La ciudad de la furia. Creí que aquellos chilangos que nombraron de esa forma a la ciudad de México sólo estaban aludiendo a Cerati, y se imaginaban a ellos mismos como humanos durmiendo a las faldas del Popocatépetl, toda una alegoría, por supuesto.
De alguna manera, me siento en Sudamérica y en Europa (Ojalá Asía, África, Oceanía). Pienso en La Ciudad de la Furia, y aunque ahora la siento bajo las plantas de mis pies, lo comprendo mejor como algo de la conciencia interna: sé que es la raíz, pero al tenerla de frente, no es lo que nombro.
Quien sale de su urbe y vuelve nunca es el mismo. Desperté en una zona horaria diferente, el avión ya huele a otro sitio, mis latidos, me acaba de bajar la menstruación quince días antes, es la altura o el nivel del mar, la luna es llena la próxima semana.
Ellos lo saben. Los que vuelven, por eso algunos prefieren quedarse lejos; cómo volver a frecuentar a mis amigos, si ahora sé que nunca interactuamos fuera de los hologramas. Mi pareja: oye, te extrañaba tanto, te recordaba en los labios de alguien más de repente, o en mis insomnios y ahora sé que también voy añorar esa liberación, tanto amor a ti y tan deslindados, tan fantástico (una caricatura es fantasiosa, sabes, eso digo cuando se permite la oportunidad) tan pro y contra. Familia, qué gusto abrazarlos, les quiero tanto, de verdad, que les extrañé tan lo necesario.
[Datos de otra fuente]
/-!
# Negative-lane lemmas for crux J‴ `SemiOrdinaryEisensteinDescent.WildSigmaDivisibilityAtThreeMultiCarrier`
# (stmt-BirchSwinnertonDyer-25898): (A) the multi-carrier FRAME cut is cosmetic under up-scaling of the datum;
# (B) the innermost binder is never vacuous and the LEVEL-ONE layer is the Σ-form Tamagawa–Manin divisibility of `y_K`

Refuter vet files (Negative lane, `--supports` stmt-BirchSwinnertonDyer-25898; nothing here refutes the crux, which stays OPEN
research — Jetchev 2008 Conj. 1.3 «≥» beyond the max at the additive prime `3` = Büyükboduk 2009 §4.2 Q1 ⊕ Manin₃; and nothing here
asserts any route statement positively). Part (A) is vet tk5j gen 0 (2026-08-28, proposal p610488 bounced only on a transient farm
probe + the theses-cone advisory; re-filed here WITHOUT the cone import: the scaling identities `φ_B = 3·φ`, `y_n(B) = 3·y_n`, `P_B(n) = 3·P(n)` of the lead's
`…WildSigmaDivisibilityAtThreeOfFlatOfManinScaling` §§1–2 are re-derived as local steps of the one proof that uses them), part (B) is
vet tk5j gen 2.

J‴ restricts J′ (`WildSigmaDivisibilityAtThreeTowerFree`, 24702) to frames on which no single local Tamagawa number carries the depth
`t = ord₃ ∏ c_q + v₃ c(Dt)` (`∀ q ∣ N, ord₃ c_q < t`). Sorry-free, standard axioms:

(A) DATUM SCALING
* `exists_scaled_datum`: every parametrisation datum `Dt` and every `k ≠ 0` admit a datum `B` with the SAME newform and uniformisation
  and `c(B) = k · c(Dt)` (geometrically `[k]∘φ`; degree from the tree's `exists_modularDegree_holds`, transported along `ℂ/Λ_E ≃ E(ℂ)`).
* `sigmaAllFramesSlackOne_of_wildSigmaDivisibilityAtThreeMultiCarrier`: **J‴ ⟹ J′ on EVERY frame with ONE Kolyvagin index of slack**
  (index clause `s′ + 1 ≤ M(ℓ)` instead of `s′ ≤ M(ℓ)`), the no-`3`-torsion of `E(K[n])` displayed as a binder (Gross 1991 Lemma 4.3
  under `ρ̄₃` onto). Mechanism: on `B = [3]∘φ` the depth is `t + 1` while `ord₃ c_q ≤ ord₃ ∏ c_ℓ ≤ t` for every `q`, so `B`'s frame is
  multi-carrier WHATEVER `Dt`'s frame was; the Kolyvagin datum up-scales (`y ↦ 3y`, same `σ_ℓ`, `S`, embedding; `P_B(n) = 3 P(n)`), and
  J‴ at depth `s′ + 1` gives `3^{s′+1} ∣ 3 P(n)`, i.e. `3^{s′} ∣ P(n)`.
* `localDepthSlackOne_of_wildSigmaDivisibilityAtThreeMultiCarrier`: hence J‴ alone re-delivers the inner Jetchev max-form depths
  `s′ ≤ ord₃ c_q` (the content split off into item 25897) with index slack one.
Reading: `J′ ⟹ J‴ ⟹ J′[slack 1]` — the frame restriction relieves J′ of nothing but the sharp index boundary `s′ = M(ℓ)`; the
scaling-INVARIANT research residue is the FLAT one (`¬ 3 ∣ c(Dt)`, `stub_flatMultiCarrier` of the registered line) ⊕ Manin₃.

(B) NON-VACUITY AND THE LEVEL-ONE LAYER
* `nonempty_kolyvaginHeegnerData_of_frame`: on every frame of J‴ (K imaginary quadratic, Heegner for `N`) the datum type
  `KolyvaginHeegnerData Dt H.β ι n` is INHABITED at every square-free `n` with Kolyvagin prime factors — Gross 1991 §3 rationality
  (`phi_heegnerPointOfConductor_mem_range_map_ringClassField_holds`, PROVED in the tree) + cyclicity of `G_ℓ`
  (`exists_generator_ringClassGalOver_holds`) through `nonempty_kolyvaginHeegnerData_of_grossCM`; so J‴'s `∀ d` is never vacuous and
  `exists_pDiv_of_wildSigmaDivisibilityAtThreeMultiCarrier` is its honest ∃-form level by level.
* `levelOne_of_wildSigmaDivisibilityAtThreeMultiCarrier` / `exists_levelOne_…`: at `n = 1` (no Kolyvagin prime, empty index clause),
  `s′ = t`: **J‴ ⟹ the basic Heegner point `P(1) = Tr_{K[1]/K} y(1)` (= `y_K` in `E(K[1])`) is `3^t`-divisible in `E(K[1])` on every
  multi-carrier frame** — the Σ-form (PRODUCT) Tamagawa–Manin divisibility of the Heegner point. For ≥ 2 Tamagawa carriers this first
  layer is already beyond print (Jetchev 2008 Thm. 1.4 / Cor. 1.5 give `max_q ord₃ c_q`, under `p ∤ N`; the product is his Conj. 1.3,
  predicted by Gross–Zagier + BSD(E/K): `[E(K) : ℤ y_K] = c · u_K · ∏_{q∣N} c_q · √#Ш(E/K)`).
BSD is not proved by anything here. [folklore]
-/

-- single-conjunct summit: `Summit.BirchSwinnertonDyer.BirchSwinnertonDyer.…` repeats the name by design (tree layout D-0017,
-- as in the accepted siblings `AdditiveKolyvaginRoadLevelRealisation`, `…OfFlatOfManinScaling`)
set_option linter.dupNamespace false

noncomputable section

open scoped Classical UpperHalfPlane

namespace Summit.BirchSwinnertonDyer.BirchSwinnertonDyer.Theorems.WildSigmaDivisibilityAtThreeMultiCarrier.Negative

open WeierstrassCurve NumberField
  Literature.NumberTheory.EllipticCurves
  Literature.NumberTheory.EllipticCurves.ModularForms
  Summit.BirchSwinnertonDyer.Rank1Residual
  Summit.BirchSwinnertonDyer.Rank1Residual.Additive
  Summit.BirchSwinnertonDyer.Rank1Residual.X11b
  Summit.BirchSwinnertonDyer.Rank1Residual.X11b.Three
  Summit.BirchSwinnertonDyer.BirchSwinnertonDyer.Theses.SemiOrdinaryEisensteinDescent

/-! ## §A Datum scaling: the frame cut is cosmetic up to one Kolyvagin index (vet tk5j gen 0) -/

/-- **Scaling a parametrisation datum by any non-zero integer** (`φ ↦ [k]∘φ`): same newform, Néron lattice and
uniformisation, Manin constant `k·c`; the modular degree is supplied by the tree's `exists_modularDegree_holds` and transported
along `ℂ/Λ_E ≃ E(ℂ)` exactly as in `nonempty_modularParametrizationData_of`. [folklore] -/
theorem exists_scaled_datum {W : WeierstrassCurve ℚ} {N : ℕ} [NeZero N] (Dt : ModularParametrizationData W N)
    {k : ℤ} (hk : k ≠ 0) :
    ∃ B : ModularParametrizationData W N, Dt.f = B.f ∧ Dt.uniformize = B.uniformize ∧ B.c = k * Dt.c := by
  have hc : ∀ z ∈ periodLattice Dt.f, ((k * Dt.c : ℤ) : ℂ) * z ∈ Dt.L.lattice := by
    intro z hz
    have h1 := Dt.smul_periodLattice_le z hz
    have h2 : ((k * Dt.c : ℤ) : ℂ) * z = k • ((Dt.c : ℂ) * z) := by
      rw [zsmul_eq_mul]; push_cast; ring
    rw [h2]
    exact Dt.L.lattice.smul_mem k h1
  have hc0 : ((k * Dt.c : ℤ) : ℂ) ≠ 0 :=
    Int.cast_ne_zero.mpr (mul_ne_zero hk Dt.maninConstant_ne_zero_holds)
  obtain ⟨d, hd, hfin⟩ := exists_modularDegree_holds Dt.isNewformOf.1.ne_zero (L := Dt.L)
    (c := ((k * Dt.c : ℤ) : ℂ)) hc0 hc
  have hker' : Dt.L.lattice.toAddSubgroup = Dt.uniformize.ker :=
    SetLike.coe_injective (by rw [Submodule.coe_toAddSubgroup, Dt.ker_uniformize])
  let e : ℂ ⧸ Dt.L.lattice.toAddSubgroup ≃+ (W.baseChange ℂ).toAffine.Point :=
    QuotientAddGroup.liftEquiv Dt.L.lattice.toAddSubgroup Dt.uniformize_surjective hker'
  have he : ∀ x : ℂ, e.toEquiv (x : ℂ ⧸ Dt.L.lattice.toAddSubgroup) = Dt.uniformize x := fun _ ↦ rfl
  have key := (finite_setOf_card_fiberOrbits_ne_iff e.toEquiv
    (fun τ : ℍ ↦ ((((k * Dt.c : ℤ) : ℂ) * eichlerIntegral Dt.f τ : ℂ) : ℂ ⧸ Dt.L.lattice.toAddSubgroup)) d).mpr hfin
  simp only [he] at key
  exact ⟨{ f := Dt.f
           isNewformOf := Dt.isNewformOf
           L := Dt.L
           isNeronLattice := Dt.isNeronLattice
           uniformize := Dt.uniformize
           ker_uniformize := Dt.ker_uniformize
           uniformize_surjective := Dt.uniformize_surjective
           uniformize_spec := Dt.uniformize_spec
           c := k * Dt.c
           smul_periodLattice_le := hc
           deg := d
           deg_pos := hd
           deg_spec := key }, rfl, rfl, rfl⟩

/-- local Tamagawa valuation ≤ global: `ord₃ c_q(E) ≤ ord₃ ∏_ℓ c_ℓ(E)` (Boxer–Diao bridge of the tree). [folklore] -/
theorem padicValNat_localTamagawa_le_tamagawaProduct (W : WeierstrassCurve ℚ) [W.IsElliptic] (q : ℕ) [Fact q.Prime] :
    padicValNat 3 ((W.baseChange ℚ_[q]).localTamagawaNumber ℤ_[q]) ≤ padicValNat 3 W.tamagawaProduct := by
  haveI : Fact (Nat.Prime 3) := ⟨Nat.prime_three⟩
  exact (padicValNat_dvd_iff_le (W.tamagawaProduct_pos').ne').mp
    (pow_padicValNat_dvd.trans (BoxerDiao2010.localTamagawaNumber_padic_dvd_tamagawaProduct W q))

/-- **J‴ ⟹ J′ on EVERY frame with one Kolyvagin index of slack.** The conclusion is J′'s text (24702) without any frame
restriction, with the index clause `s′ + 1 ≤ M(ℓ)` and the no-`3`-torsion of `E(K[n])` displayed as a binder. Proof: up-scale the
datum (`exists_scaled_datum`, `k = 3`): on `B` the Heegner point is `3P` (non-torsion), the depth is `t + 1`
(`c(Dt) ≠ 0` by `maninConstant_ne_zero_holds`), every `q ∣ N` has `ord₃ c_q ≤ ord₃ ∏ c_ℓ < t + 1` (multi-carrier), the Kolyvagin
datum up-scales field by field (`y ↦ 3y`) with derived point `3 P(n)`, and J‴ at depth `s′ + 1` gives
`3^{s′+1} Q = 3 P(n)`, whence `3^{s′} Q = P(n)` by the torsion binder. [folklore] -/
theorem sigmaAllFramesSlackOne_of_wildSigmaDivisibilityAtThreeMultiCarrier
    (hJ : WildSigmaDivisibilityAtThreeMultiCarrier) :
    ∀ (W : WeierstrassCurve ℚ) [W.IsElliptic] [W.IsGloballyMinimal] (N : ℕ) [NeZero N] (K : Type)
    [Field K] [NumberField K] (Dt : ModularParametrizationData W N)
    (H : HeegnerDatum N (NumberField.discr K)) (ι : K →+* ℂ) (P : (W.baseChange K).toAffine.Point),
    ClassO6 W 3 → W.HasSurjectiveModNGaloisRep 3 → W.analyticRank = 1 → W.conductorNorm ℤ = N →
    IsImaginaryQuadratic K → SatisfiesHeegnerHypothesis N K →
    (W.quadraticTwist (NumberField.discr K : ℚ)).entireLFunction 1 ≠ 0 →
    WeierstrassCurve.Affine.Point.map ι.toRatAlgHom P = heegnerPointComplex Dt H →
    ¬ IsOfFinAddOrder P → Odd (NumberField.discr K) → NumberField.discr K ≠ -3 →
    ∀ (s' : ℕ), s' ≤ padicValNat 3 W.tamagawaProduct + padicValNat 3 Dt.c.natAbs →
      ∀ (n : ℕ) (d : KolyvaginHeegnerData Dt H.β ι n),
        (∀ Q : (W.baseChange (ringClassField K ι n)).toAffine.Point, (3 : ℤ) • Q = 0 → Q = 0) →
        Squarefree n →
        (∀ ℓ ∈ n.primeFactors, Zhang2014.IsKolyvaginPrime N W K 3 ℓ ∧
          s' + 1 ≤ Zhang2014.kolyvaginIndex W 3 ℓ) → Koly.PDiv d 3 s' := by
  intro W _ _ N _ K _ _ Dt H ι P hO6 hsurj hr hN hK hHH hL hP hnt hodd h3 s' hs' n d hT hn hℓ
  haveI : Fact (Nat.Prime 3) := ⟨Nat.prime_three⟩
  obtain ⟨B, hf, hu, hc⟩ := exists_scaled_datum Dt three_ne_zero
  -- analytic scaling `φ_B = 3·φ_{Dt}` on `ℍ`, hence on the traced Heegner point and on the CM points of every conductor
  have hφ : ∀ τ : UpperHalfPlane, B.φ τ = (3 : ℤ) • Dt.φ τ := fun τ ↦ by
    unfold ModularParametrizationData.φ
    rw [hu, hf, hc, Int.cast_mul, mul_assoc, ← zsmul_eq_mul, map_zsmul]
  have hHP : heegnerPointComplex B H = (3 : ℤ) • heegnerPointComplex Dt H := by
    unfold heegnerPointComplex
    rw [Finset.smul_sum]
    exact Finset.sum_congr rfl fun Q _ ↦ hφ _
  have hHPn : ∀ (D β : ℤ) (m : ℕ),
      heegnerPointComplexOfConductor B D β m = (3 : ℤ) • heegnerPointComplexOfConductor Dt D β m :=
    fun D β m ↦ by
      unfold heegnerPointComplexOfConductor
      exact hφ _
  -- Kolyvagin's derivative is `ℤ`-linear: `P_{σ,S,n}(3·y) = 3·P_{σ,S,n}(y)`
  have hDer : ∀ y : (W.baseChange (ringClassField K ι n)).toAffine.Point,
      KolyvaginOperator.derivedPoint (pointGalHom W (ringClassField K ι n)) d.σ n d.S ((3 : ℤ) • y) =
        (3 : ℤ) • KolyvaginOperator.derivedPoint (pointGalHom W (ringClassField K ι n)) d.σ n d.S y := by
    intro y
    have hprod : ∀ (L : List ℕ) (z : (W.baseChange (ringClassField K ι n)).toAffine.Point),
        KolyvaginOperator.derivOpProd (pointGalHom W (ringClassField K ι n)) d.σ L ((3 : ℤ) • z) =
          (3 : ℤ) • KolyvaginOperator.derivOpProd (pointGalHom W (ringClassField K ι n)) d.σ L z := by
      intro L
      induction L with
      | nil => intro z; rfl
      | cons ℓ L ih =>
        intro z
        rw [KolyvaginOperator.derivOpProd_cons, KolyvaginOperator.derivOpProd_cons, ih]
        unfold KolyvaginOperator.derivOp
        rw [Finset.smul_sum]
        exact Finset.sum_congr rfl fun i _ ↦ by rw [map_zsmul, smul_comm]
    unfold KolyvaginOperator.derivedPoint
    rw [Finset.smul_sum]
    exact Finset.sum_congr rfl fun s _ ↦ by rw [hprod, map_zsmul]
  -- depth of `B` is `t + 1`
  have hc0 : Dt.c ≠ 0 := Dt.maninConstant_ne_zero_holds
  have hBabs : B.c.natAbs = 3 * Dt.c.natAbs := by rw [hc, Int.natAbs_mul]; rfl
  have hvB : padicValNat 3 B.c.natAbs = padicValNat 3 Dt.c.natAbs + 1 := by
    rw [hBabs, padicValNat.mul (by norm_num) (Int.natAbs_ne_zero.mpr hc0), padicValNat_self, add_comm]
  -- the frame of `B`: Heegner point `3P`, non-torsion, MULTI-CARRIER
  have hPB : WeierstrassCurve.Affine.Point.map ι.toRatAlgHom ((3 : ℤ) • P) = heegnerPointComplex B H := by
    rw [map_zsmul, hP, hHP]
  have hntB : ¬ IsOfFinAddOrder ((3 : ℤ) • P) := fun h ↦ by
    obtain ⟨m, hm0, hm⟩ := isOfFinAddOrder_iff_zsmul_eq_zero.mp h
    exact hnt (isOfFinAddOrder_iff_zsmul_eq_zero.mpr
      ⟨m * 3, mul_ne_zero hm0 (by norm_num), by rw [mul_smul, hm]⟩)
  have hmB : ∀ (q : ℕ) [Fact q.Prime], q ∣ N →
      padicValNat 3 ((W.baseChange ℚ_[q]).localTamagawaNumber ℤ_[q]) <
        padicValNat 3 W.tamagawaProduct + padicValNat 3 B.c.natAbs := by
    intro q _ _
    have hle := padicValNat_localTamagawa_le_tamagawaProduct W q
    rw [hvB]; omega
  have hsB : s' + 1 ≤ padicValNat 3 W.tamagawaProduct + padicValNat 3 B.c.natAbs := by rw [hvB]; omega
  -- the up-scaled Kolyvagin–Heegner datum for `B` (`y ↦ 3y`, same `σ`, `S`, embedding)
  let dB : KolyvaginHeegnerData B H.β ι n :=
    { dvd_sq_sub := d.dvd_sq_sub
      y := (3 : ℤ) • d.y
      map_y := by
        rw [map_zsmul, d.map_y, hHPn]
      σ := d.σ
      zpowers_σ := d.zpowers_σ
      S := d.S
      S_subset := d.S_subset
      S_transversal := d.S_transversal
      emb := d.emb
      emb_apply := d.emb_apply }
  have hdB : dB.derivedPoint = (3 : ℤ) • d.derivedPoint := by
    change KolyvaginOperator.derivedPoint _ d.σ n d.S ((3 : ℤ) • d.y) =
      (3 : ℤ) • KolyvaginOperator.derivedPoint _ d.σ n d.S d.y
    exact hDer _
  -- J‴ on `B` at depth `s′ + 1`
  obtain ⟨Q', hQ'⟩ := hJ W N K B H ι ((3 : ℤ) • P) hO6 hsurj hr hN hK hHH hL hPB hntB hodd h3 hmB (s' + 1) hsB
    n dB hn hℓ
  rw [hdB] at hQ'
  -- cancel the `3`
  refine ⟨Q', sub_eq_zero.mp (hT _ ?_)⟩
  have h33 : (3 : ℤ) * ((3 ^ s' : ℕ) : ℤ) = ((3 ^ (s' + 1) : ℕ) : ℤ) := by push_cast; ring
  rw [smul_sub, smul_smul, h33, hQ', sub_self]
Y varios sentires encontrados, llenos de incongruencias y retratos.
Oye, logro identificarme en los momentos que creo más lúcidos y entonces: ¡Oh brutal maravilla! Cuanto instinto, hipotálamo soy tu Aquiles: no permitas que me contradiga a mí misma. Volveré y seré tan feliz, ¿ahora? ¡Esto es un romance, vivo la fantasía y se va a magnificar en el regreso al que llegaré con el dragón acompañándome! (Jamás me quemaría, ahora somos amigos…)
Entonces: REGRESA. VUELVE. ENTRA. ¡Hacen el bendito favor de reaparecer en la vida de tuya! Tan refrescados, nuevos, olorosos, ¡qué rico hueles atrás de las orejas!, ¡espera, espera, la pasta dental en tu saliva…! Este huesito, es-es-ss.porfavor
¿A qué voy? O debería decir: a qué vuelvo. Resulta que me autonombro la que espera y lo curioso es que ahora no me reconozco ante este nombramiento, no porque no esté en verbo, más bien se trata de que la congruencia no es lo que vengo anticipando, hago caricaturas ahora, recuerdas.
Voy a esto: si vuelvo, no voy a estar contigo, porque volví al empaque y tal vez no te gusten las nuevas instrucciones de uso, para empezar, contengo piezas tan pequeñas, que este no es un juguete apto para menores (y no hablo de la edad, corazón). Leí tus instrucciones, mejor dicho, las recuerdo, sé cuáles eran (claro que las sé, te amo, ¿lo has olvidado?). Sí, podemos intentarlo una vez más, estoy segura, lo he dicho (Nota del autor: (esto es para mí, únicamente, no estoy intentando agraviar ni dar por aludido a nadie, sólo habla la experiencia (poca) personal ¡vanidosa! V A N I D O S O (A MÍ-LO SOY-SIENTO)) Reconozcámonos.
Vanidad es aquello por lo que siempre se paga extra en el aeropuerto.
Aquí estamos: ¿por qué te entristece tanto que te haya roto el corazón, acaso no viste lo que la ciudad de la furia hizo conmigo, no te conté, no leíste entre líneas, no lo viviste? Mira al espejo, soy tú.
*
Y todo el tema gracias al Gorila. Esto es un halago para dicho ego, realmente se lo digo de corazón, porque si no se me hubiera acercado con esa actitud tan ‘‘…sólo con renombre’’ no hubiera descubierto de qué se trata aceptar que en esta jungla, también está en el instinto racional. Te respeto para que me respetes.